13. A device for automatic optical inspection (AOI), comprising:
an image obtaining module configured to obtain an image of an inspected component of a first domain, the first domain corresponding to a first industrial component type or corresponding to a first industrial component production line;
an inspection module, the inspection module comprising a generic feature extraction sub-module and at least one task inspection sub-module associated with a particular AOI task of the first domain, the generic feature extraction sub-module configured to generate a first feature representation of the image based on the image of the inspected component, and the at least one task inspection sub-module configured to generate at least one inspection result associated with the particular AOI task of the first domain based on the first feature representation of the image.
14. The device of claim 13, wherein the image obtaining module is configured to obtain a second image of a second inspected component of a second domain, the second domain corresponding to a second industrial component type or corresponding to a second industrial component production line,
wherein the inspection module further comprises at least one second task inspection sub-module associated with a particular AOI task of the second domain, wherein the generic feature extraction sub-module is configured to generate a first feature representation of the second image based on the second image of the second inspected component, and the at least one second task inspection sub-module is configured to generate at least one inspection result associated with the particular AOI task of the second domain based on the first feature representation of the second image.

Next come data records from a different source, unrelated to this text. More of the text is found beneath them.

import Summits.NavierStokesRegularity.NavierStokesRegularity.Theorems.TypeICertificateLadderTargetFlowwiseDepletionSlab
import HarnessLib

/-!
# Crux `Target` = `TypeICertificateLadder.NoTypeIBlowup` (stmt-NavierStokesRegularity-1217), line
# `depletion-ladder`: the depleted enstrophy SLAB inequality with an ARBITRARY AMPLITUDE

`--supports stmt-NavierStokesRegularity-1217` (generalisation of the landed
`…TargetFlowwiseDepletionSlab.lean`: the amplitude in the depletion bound is decoupled from `sup|u|`).

On a Tao-class slab `[0, T] × ℝ³` assume, for some constant `κ` and some function `m : ℝ → ℝ` (no
measurability, sign or continuity assumed), the depletion bound ALONG THE SOLUTION with amplitude `m`:
`|∫⟪ω(t), Du(t) ω(t)⟫| ≤ κ · m(t) · ‖ω(t)‖₂ · ‖∇ω(t)‖₂` for `t ∈ (0, T)` (`ω = curl u`). Then for
`0 < s ≤ T` with `∫₀ˢ m² < ∞`

  `∫‖curl u(s)‖² ≤ exp((κ²/(2ν)) ∫₀ˢ m(t)² dt) · ∫‖curl u(0)‖²`

(`lintegral_curl_sq_le_exp_of_amplitude`; proof verbatim the landed `lintegral_curl_sq_le_exp_of_flowwise`
with the slice sup norm replaced by `m(t)`: slice step `depleted_enstrophy_slice_of_amplitude` = the landed
`depleted_enstrophy_slice_of_bound` at the rescaled constant `κ m(t)/M`, Grönwall
`Literature…lintegral_gronwall_le`, which needs no measurability). The point: the amplitude that the
depletion constant actually sees is Galilean (`…StrainCubeGalilean.lean`: `m(t) = sup_x |u(t,x) − c(t)|`
for any `c(t)`), and an INTEGRATED hypothesis on `m` is what the Grönwall consumes — the rungs built on
this file (`…AmplitudeRung.lean`) are stated in that currency.

WHAT THIS IS NOT: no depletion is proved here; conditional slab bookkeeping. [folklore]

References: Lemarié-Rieusset (2016), Thm. 11.2; Robinson–Rodrigo–Sadowski (2016), Lemma 8.16 / A.25.
-/

noncomputable section

open Set Filter Topology MeasureTheory
open scoped RealInnerProductSpace ENNReal NNReal Laplacian ContDiff
open Literature.Analysis.FluidPDE

namespace Summit.NavierStokesRegularity.NavierStokesRegularity.Theorems.DepletionLadder

-- the problem directory repeats the summit name (`NavierStokesRegularity/NavierStokesRegularity`)
set_option linter.dupNamespace false

open Summit.NavierStokesRegularity.NavierStokesRegularity.Theorems.RungReynoldsOne
open Summit.NavierStokesRegularity.NavierStokesRegularity.Theorems.RungReynoldsOne.WeightedSlice

/-- **The depleted enstrophy slice inequality with an arbitrary amplitude.** Let `v` be smooth and
divergence free with `ω = curl v`, `|v| ≤ M`, `‖Dv‖ ≤ B`, `Dv, D²v, D³v ∈ L²`, let `W` satisfy the
vorticity equation `curl W = νΔω − (v·∇)ω + (ω·∇)v`, and assume the depletion bound AT THIS FIELD with
amplitude `a` (any real number): `|∫ ⟪ω, Dv ω⟫| ≤ κ · a · ‖ω‖₂ · ‖∇ω‖₂`. Then
`∫ ⟪ω, curl W⟫ ≤ (κ²a²/(4ν)) ∫ ‖ω‖²` — the landed `depleted_enstrophy_slice_of_bound` at the constant
`κ a/(|M|+1)` and the bound `|M| + 1` of `|v|`. [folklore] -/
theorem depleted_enstrophy_slice_of_amplitude {ν κ a : ℝ} (hν : 0 < ν)
    {v W : EuclideanSpace ℝ (Fin 3) → EuclideanSpace ℝ (Fin 3)} (hv : ContDiff ℝ ∞ v)
    (hdiv : VectorCalculus.IsDivFree v)
    (hcurl : ∀ x, curl W x = ν • (Δ (curl v)) x - convect v (curl v) x + convect (curl v) v x)
    {M B : ℝ} (hM : ∀ x, ‖v x‖ ≤ M) (hB : ∀ x, ‖fderiv ℝ v x‖ ≤ B)
    (h1 : ∫⁻ x, ‖iteratedFDeriv ℝ 1 v x‖ₑ ^ 2 < ⊤) (h2 : ∫⁻ x, ‖iteratedFDeriv ℝ 2 v x‖ₑ ^ 2 < ⊤)
    (h3 : ∫⁻ x, ‖iteratedFDeriv ℝ 3 v x‖ₑ ^ 2 < ⊤)
    (hJ : |∫ x, ⟪curl v x, fderiv ℝ v x (curl v x)⟫| ≤
      κ * a * Real.sqrt (∫ x, ‖curl v x‖ ^ 2) *
        Real.sqrt (∫ x, frobeniusNormSq (fderiv ℝ (curl v) x))) :
    ∫ x, ⟪curl v x, curl W x⟫ ≤ κ ^ 2 * a ^ 2 / (4 * ν) * ∫ x, ‖curl v x‖ ^ 2 := by
  set M' : ℝ := |M| + 1 with hM'
  have hM'0 : 0 < M' := by positivity
  have hMv : ∀ x, ‖v x‖ ≤ M' := fun x => (hM x).trans ((le_abs_self M).trans (by linarith))
  set κ' : ℝ := κ * a / M' with hκ'
  have hκM : κ' * M' = κ * a := by rw [hκ']; field_simp
  have hJ' : |∫ x, ⟪curl v x, fderiv ℝ v x (curl v x)⟫| ≤
      κ' * M' * Real.sqrt (∫ x, ‖curl v x‖ ^ 2) *
        Real.sqrt (∫ x, frobeniusNormSq (fderiv ℝ (curl v) x)) := by rw [hκM]; exact hJ
  have h := depleted_enstrophy_slice_of_bound hν hv hdiv hcurl hMv hB h1 h2 h3 hJ'
  have hsq : κ' ^ 2 * M' ^ 2 = κ ^ 2 * a ^ 2 := by
    rw [← mul_pow, ← mul_pow, hκM]
  rwa [hsq] at h

/-- **The depleted enstrophy slab inequality with an arbitrary amplitude.** For a classical solution of
the unforced Navier–Stokes system with viscosity `ν > 0` on `[0, T] × ℝ³` with `u`, `∂ₜu` in Tao's
`L²`-Sobolev class, a constant `κ` and a function `m : ℝ → ℝ` such that for every `t ∈ (0,T)`
`|∫⟪curl u(t), Du(t) curl u(t)⟫| ≤ κ · m(t) · ‖curl u(t)‖₂ · ‖∇curl u(t)‖₂`, and `0 < s ≤ T` with
`∫₀ˢ m(t)² dt < ∞` (lower Lebesgue integral):
`∫ ‖curl u(s)‖² ≤ exp((κ²/(2ν)) ∫₀ˢ m(t)² dt) ∫ ‖curl u(0)‖²`. [folklore] -/
theorem lintegral_curl_sq_le_exp_of_amplitude {ν κ T : ℝ} (hν : 0 < ν) (hT : 0 < T)
    {u : ℝ → EuclideanSpace ℝ (Fin 3) → EuclideanSpace ℝ (Fin 3)}
    {p : ℝ → EuclideanSpace ℝ (Fin 3) → ℝ} (hsol : IsClassicalNSSolutionOn (Icc 0 T) ν 0 u p)
    (hu : HasBoundedSobolevNormsOn (Icc 0 T) u)
    (hut : HasBoundedSobolevNormsOn (Icc 0 T) (timeDerivWithin (Icc 0 T) u))
    {m : ℝ → ℝ}
    (hdepl : ∀ t ∈ Ioo 0 T,
      |∫ x, ⟪curl (u t) x, fderiv ℝ (u t) x (curl (u t) x)⟫| ≤
        κ * m t * Real.sqrt (∫ x, ‖curl (u t) x‖ ^ 2) *
          Real.sqrt (∫ x, frobeniusNormSq (fderiv ℝ (curl (u t)) x)))
    {s : ℝ} (hs : s ∈ Ioc 0 T)
    (hA : ∫⁻ t in Ioo 0 s, ENNReal.ofReal (m t ^ 2) ≠ ⊤) :
    ∫⁻ x, ‖curl (u s) x‖ₑ ^ 2 ≤
      ENNReal.ofReal (Real.exp (κ ^ 2 / (2 * ν) *
          (∫⁻ t in Ioo 0 s, ENNReal.ofReal (m t ^ 2)).toReal)) *
        ∫⁻ x, ‖curl (u 0) x‖ₑ ^ 2 := by
  have hU : UniqueDiffOn ℝ (Icc 0 T) := uniqueDiffOn_Icc hT
  set W : ℝ → EuclideanSpace ℝ (Fin 3) → EuclideanSpace ℝ (Fin 3) :=
    timeDerivWithin (Icc 0 T) u with hW
  have hWsm : IsSmoothSpaceTimeOn (Icc 0 T) W := hsol.smooth_velocity.timeDerivWithin hU
  -- the vorticity family and its time derivative
  have hwsm : IsSmoothSpaceTimeOn (Icc 0 T) (vorticity u) :=
    hsol.smooth_velocity.isSmoothSpaceTimeOn_vorticity hU
  have hwt : ∀ t ∈ Icc 0 T, ∀ x, timeDerivWithin (Icc 0 T) (vorticity u) t x = curl (W t) x :=
    fun t ht x => (hsol.smooth_velocity.curl_timeDerivWithin_of_uniqueDiffOn hU ht x).symm
  -- uniform bounds on the slab
  obtain ⟨B₀, hB₀0, hB₀⟩ := exists_forall_norm_le_of_hasBoundedSobolevNormsOn hsol hu
  obtain ⟨B₁, hB₁0, hB₁⟩ := exists_forall_norm_fderiv_le_of_hasBoundedSobolevNormsOn
    (fun t ht => (hsol.contDiff_velocity ht).of_le (by norm_cast)) hu
  obtain ⟨C₁, hC₁⟩ := hu 1
  obtain ⟨C₂, hC₂⟩ := hu 2
  obtain ⟨C₃, hC₃⟩ := hu 3
  obtain ⟨E₁, hE₁⟩ := hut 1
  -- `L²` bounds of the vorticity and of its time derivative
  have hw0 : ∀ t ∈ Icc 0 T, ∫⁻ x, ‖vorticity u t x‖ₑ ^ 2 ≤ 6 * C₁ := by
    intro t ht
    calc ∫⁻ x, ‖vorticity u t x‖ₑ ^ 2 ≤ ∫⁻ x, 6 * ‖iteratedFDeriv ℝ 1 (u t) x‖ₑ ^ 2 :=
          lintegral_mono fun x => enorm_curl_sq_le_six_mul (u t) x
      _ = 6 * ∫⁻ x, ‖iteratedFDeriv ℝ 1 (u t) x‖ₑ ^ 2 := lintegral_const_mul' _ _ (by norm_num)
      _ ≤ 6 * C₁ := by gcongr; exact hC₁ t ht
  have hw1 : ∀ t ∈ Icc 0 T,
      ∫⁻ x, ‖timeDerivWithin (Icc 0 T) (vorticity u) t x‖ₑ ^ 2 ≤ 6 * E₁ := by
    intro t ht
    calc ∫⁻ x, ‖timeDerivWithin (Icc 0 T) (vorticity u) t x‖ₑ ^ 2
        = ∫⁻ x, ‖curl (W t) x‖ₑ ^ 2 := lintegral_congr fun x => by rw [hwt t ht x]
      _ ≤ ∫⁻ x, 6 * ‖iteratedFDeriv ℝ 1 (W t) x‖ₑ ^ 2 :=
          lintegral_mono fun x => enorm_curl_sq_le_six_mul (W t) x
      _ = 6 * ∫⁻ x, ‖iteratedFDeriv ℝ 1 (W t) x‖ₑ ^ 2 := lintegral_const_mul' _ _ (by norm_num)
      _ ≤ 6 * E₁ := by gcongr; exact hE₁ t ht
  -- the `L²` balance of the vorticity family
  obtain ⟨hΦint, -, hZb⟩ := hwsm.l2_balance hT (C₀ := 6 * C₁) (C₁ := 6 * E₁) hw0 hw1
  set Z : ℝ → ℝ := fun t => ∫ x, ‖vorticity u t x‖ ^ 2 with hZ
  set Φ : ℝ → ℝ := fun t => ∫ x, 2 * ⟪vorticity u t x,
    timeDerivWithin (Icc 0 T) (vorticity u) t x⟫ with hΦ
  -- integrability and `ofReal` bookkeeping of the enstrophy slices
  have cvort : ∀ t ∈ Icc 0 T, Continuous (vorticity u t) := fun t ht =>
    (hwsm.contDiff_slice ht).continuous
  have hvort_lt : ∀ t ∈ Icc 0 T, ∫⁻ x, ‖vorticity u t x‖ₑ ^ 2 < ⊤ := fun t ht =>
    (hw0 t ht).trans_lt (ENNReal.mul_lt_top (by norm_num) ENNReal.coe_lt_top)
  have isq : ∀ t ∈ Icc 0 T, Integrable (fun x => ‖vorticity u t x‖ ^ 2) volume := fun t ht =>
    integrable_sq_norm_of_lintegral_lt_top (cvort t ht) (hvort_lt t ht)
  have hZ0 : ∀ t, 0 ≤ Z t := fun t => integral_nonneg fun x => sq_nonneg _
  have hZeq : ∀ t ∈ Icc 0 T, ENNReal.ofReal (Z t) = ∫⁻ x, ‖curl (u t) x‖ₑ ^ 2 := fun t ht => by
    rw [hZ]
    exact ofReal_integral_sq_norm (isq t ht)
  -- THE SLICE BOUND at interior times: `Φ t ≤ (κ²/(2ν)) m(t)² Z t`
  have hslice : ∀ t ∈ Ioo 0 T, Φ t ≤ κ ^ 2 / (2 * ν) * m t ^ 2 * Z t := by
    intro t ht
    have htI : t ∈ Icc 0 T := Ioo_subset_Icc_self ht
    have hZt : ∀ x, curl (W t) x = ν • (Δ (curl (u t))) x - convect (u t) (curl (u t)) x +
        convect (curl (u t)) (u t) x := by
      intro x
      have h := hsol.curl_timeDerivWithin_eq hU htI x
      rw [show ((0 : ℝ → EuclideanSpace ℝ (Fin 3) → EuclideanSpace ℝ (Fin 3)) t) = 0 from rfl,
        curl_zero, add_zero] at h
      exact h
    have h1 : ∫⁻ x, ‖iteratedFDeriv ℝ 1 (u t) x‖ₑ ^ 2 < ⊤ := (hC₁ t htI).trans_lt ENNReal.coe_lt_top
    have h2 : ∫⁻ x, ‖iteratedFDeriv ℝ 2 (u t) x‖ₑ ^ 2 < ⊤ := (hC₂ t htI).trans_lt ENNReal.coe_lt_top
    have h3 : ∫⁻ x, ‖iteratedFDeriv ℝ 3 (u t) x‖ₑ ^ 2 < ⊤ := (hC₃ t htI).trans_lt ENNReal.coe_lt_top
    have hsl := depleted_enstrophy_slice_of_amplitude hν (hsol.contDiff_velocity htI)
      (hsol.divFree t htI) hZt (hB₀ t htI) (hB₁ t htI) h1 h2 h3 (hdepl t ht)
    -- rewrite `Φ t` in terms of `curl (W t)`
    have hΦt : Φ t = 2 * ∫ x, ⟪curl (u t) x, curl (W t) x⟫ := by
      rw [hΦ]
      simp only
      rw [← integral_const_mul]
      refine integral_congr_ae (Eventually.of_forall fun x => ?_)
      simp only [vorticity_apply, hwt t htI x]
    have hZt' : ∫ x, ‖curl (u t) x‖ ^ 2 = Z t := by
      rw [hZ]
      simp only [vorticity_apply]
    calc Φ t = 2 * ∫ x, ⟪curl (u t) x, curl (W t) x⟫ := hΦt
      _ ≤ 2 * (κ ^ 2 * m t ^ 2 / (4 * ν) * ∫ x, ‖curl (u t) x‖ ^ 2) :=
          mul_le_mul_of_nonneg_left hsl (by norm_num)
      _ = κ ^ 2 / (2 * ν) * m t ^ 2 * Z t := by
          rw [hZt']
          field_simp
          ring
  -- Grönwall in `ℝ≥0∞`
  set φE : ℝ → ℝ≥0∞ := fun t => ENNReal.ofReal (Z t) with hφE
  set kν : ℝ := κ ^ 2 / (2 * ν) with hkν
  have hk0 : 0 ≤ kν := by positivity
  set aE : ℝ → ℝ≥0∞ := fun t => ENNReal.ofReal kν * ENNReal.ofReal (m t ^ 2) with haE
  have hM : ∀ t ∈ Icc 0 s, φE t ≤ 6 * C₁ := fun t ht => by
    rw [hφE]
    simp only
    rw [hZeq t ⟨ht.1, ht.2.trans hs.2⟩]
    exact hw0 t ⟨ht.1, ht.2.trans hs.2⟩
  have haS : ∫⁻ t in Ioo 0 s, aE t ≠ ⊤ := by
    rw [haE]
    simp only
    rw [lintegral_const_mul' _ _ ENNReal.ofReal_ne_top]
    exact ENNReal.mul_ne_top ENNReal.ofReal_ne_top hA
  have hineq : ∀ t ∈ Icc 0 s, φE t ≤ φE 0 + ∫⁻ τ in Ioo 0 t, aE τ * φE τ := by
    intro t ht
    rcases eq_or_lt_of_le ht.1 with h0 | ht0
    · rw [← h0]; simp
    have htT : t ∈ Ioc 0 T := ⟨ht0, ht.2.trans hs.2⟩
    have hΦt : IntegrableOn Φ (Ioo 0 t) volume := hΦint.mono_set (Ioo_subset_Ioo le_rfl htT.2)
    have h1 : ENNReal.ofReal (∫ τ in Ioo 0 t, Φ τ) ≤ ∫⁻ τ in Ioo 0 t, ENNReal.ofReal (Φ τ) := by
      calc ENNReal.ofReal (∫ τ in Ioo 0 t, Φ τ) ≤ ENNReal.ofReal (∫ τ in Ioo 0 t, max (Φ τ) 0) :=
            ENNReal.ofReal_le_ofReal (integral_mono hΦt hΦt.pos_part fun τ => le_max_left _ _)
        _ = ∫⁻ τ in Ioo 0 t, ENNReal.ofReal (max (Φ τ) 0) :=
            ofReal_integral_eq_lintegral_ofReal hΦt.pos_part
              (Eventually.of_forall fun τ => le_max_right _ _)
        _ = ∫⁻ τ in Ioo 0 t, ENNReal.ofReal (Φ τ) := lintegral_congr fun τ => by
            rcases le_total (Φ τ) 0 with h | h
            · rw [max_eq_right h, ENNReal.ofReal_zero, ENNReal.ofReal_of_nonpos h]
            · rw [max_eq_left h]
    have h2 : ∫⁻ τ in Ioo 0 t, ENNReal.ofReal (Φ τ) ≤ ∫⁻ τ in Ioo 0 t, aE τ * φE τ := by
      refine setLIntegral_mono' measurableSet_Ioo fun τ hτ => ?_
      have hτT : τ ∈ Ioo 0 T := ⟨hτ.1, hτ.2.trans_le htT.2⟩
      calc ENNReal.ofReal (Φ τ) ≤ ENNReal.ofReal (kν * m τ ^ 2 * Z τ) :=
            ENNReal.ofReal_le_ofReal (by simpa [hkν, mul_assoc] using hslice τ hτT)
        _ = aE τ * φE τ := by
            rw [haE, hφE]
            simp only
            rw [ENNReal.ofReal_mul (mul_nonneg hk0 (sq_nonneg _)), ENNReal.ofReal_mul hk0]
    calc φE t = ENNReal.ofReal (Z 0 + ∫ τ in (0 : ℝ)..t, Φ τ) := by
          rw [hφE]
          simp only
          congr 1
          exact hZb t htT
      _ ≤ ENNReal.ofReal (Z 0) + ENNReal.ofReal (∫ τ in (0 : ℝ)..t, Φ τ) := ENNReal.ofReal_add_le
      _ = φE 0 + ENNReal.ofReal (∫ τ in Ioo 0 t, Φ τ) := by
          rw [intervalIntegral.integral_of_le ht.1, integral_Ioc_eq_integral_Ioo]
      _ ≤ φE 0 + ∫⁻ τ in Ioo 0 t, aE τ * φE τ := by gcongr; exact h1.trans h2
  have hgron := lintegral_gronwall_le (S := s) ENNReal.ofReal_ne_top
    (ENNReal.mul_ne_top (by norm_num) ENNReal.coe_ne_top) hM haS hineq s ⟨hs.1.le, le_rfl⟩
  -- unpack
  have hint_a : (∫⁻ τ in Ioo 0 s, aE τ).toReal =
      kν * (∫⁻ t in Ioo 0 s, ENNReal.ofReal (m t ^ 2)).toReal := by
    rw [haE]
    simp only
    rw [lintegral_const_mul' _ _ ENNReal.ofReal_ne_top, ENNReal.toReal_mul, ENNReal.toReal_ofReal hk0]
  rw [hint_a] at hgron
  rw [← hZeq s ⟨hs.1.le, hs.2⟩, ← hZeq 0 ⟨le_rfl, hT.le⟩, mul_comm]
  convert hgron using 3

end Summit.NavierStokesRegularity.NavierStokesRegularity.Theorems.DepletionLadder

end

15. A system for automatic optical inspection (AOI), comprising:
an image capture apparatus configured to capture an image of an inspected component;
one or more processors; and
one or more memories, the memories having computer-executable instructions stored thereon, and the instructions, when run by the one or more processors, perform the operations of claim 1.
16. A computer system, comprising:
one or more processors; and
one or more memories, the memories having computer-executable instructions stored thereon, and the instructions, when run by the one or more processors, perform the operations of claim 1.
17. A machine-readable storage medium having executable instructions stored thereon, the instructions, when executed, cause one or more processors to perform the method of claim 1.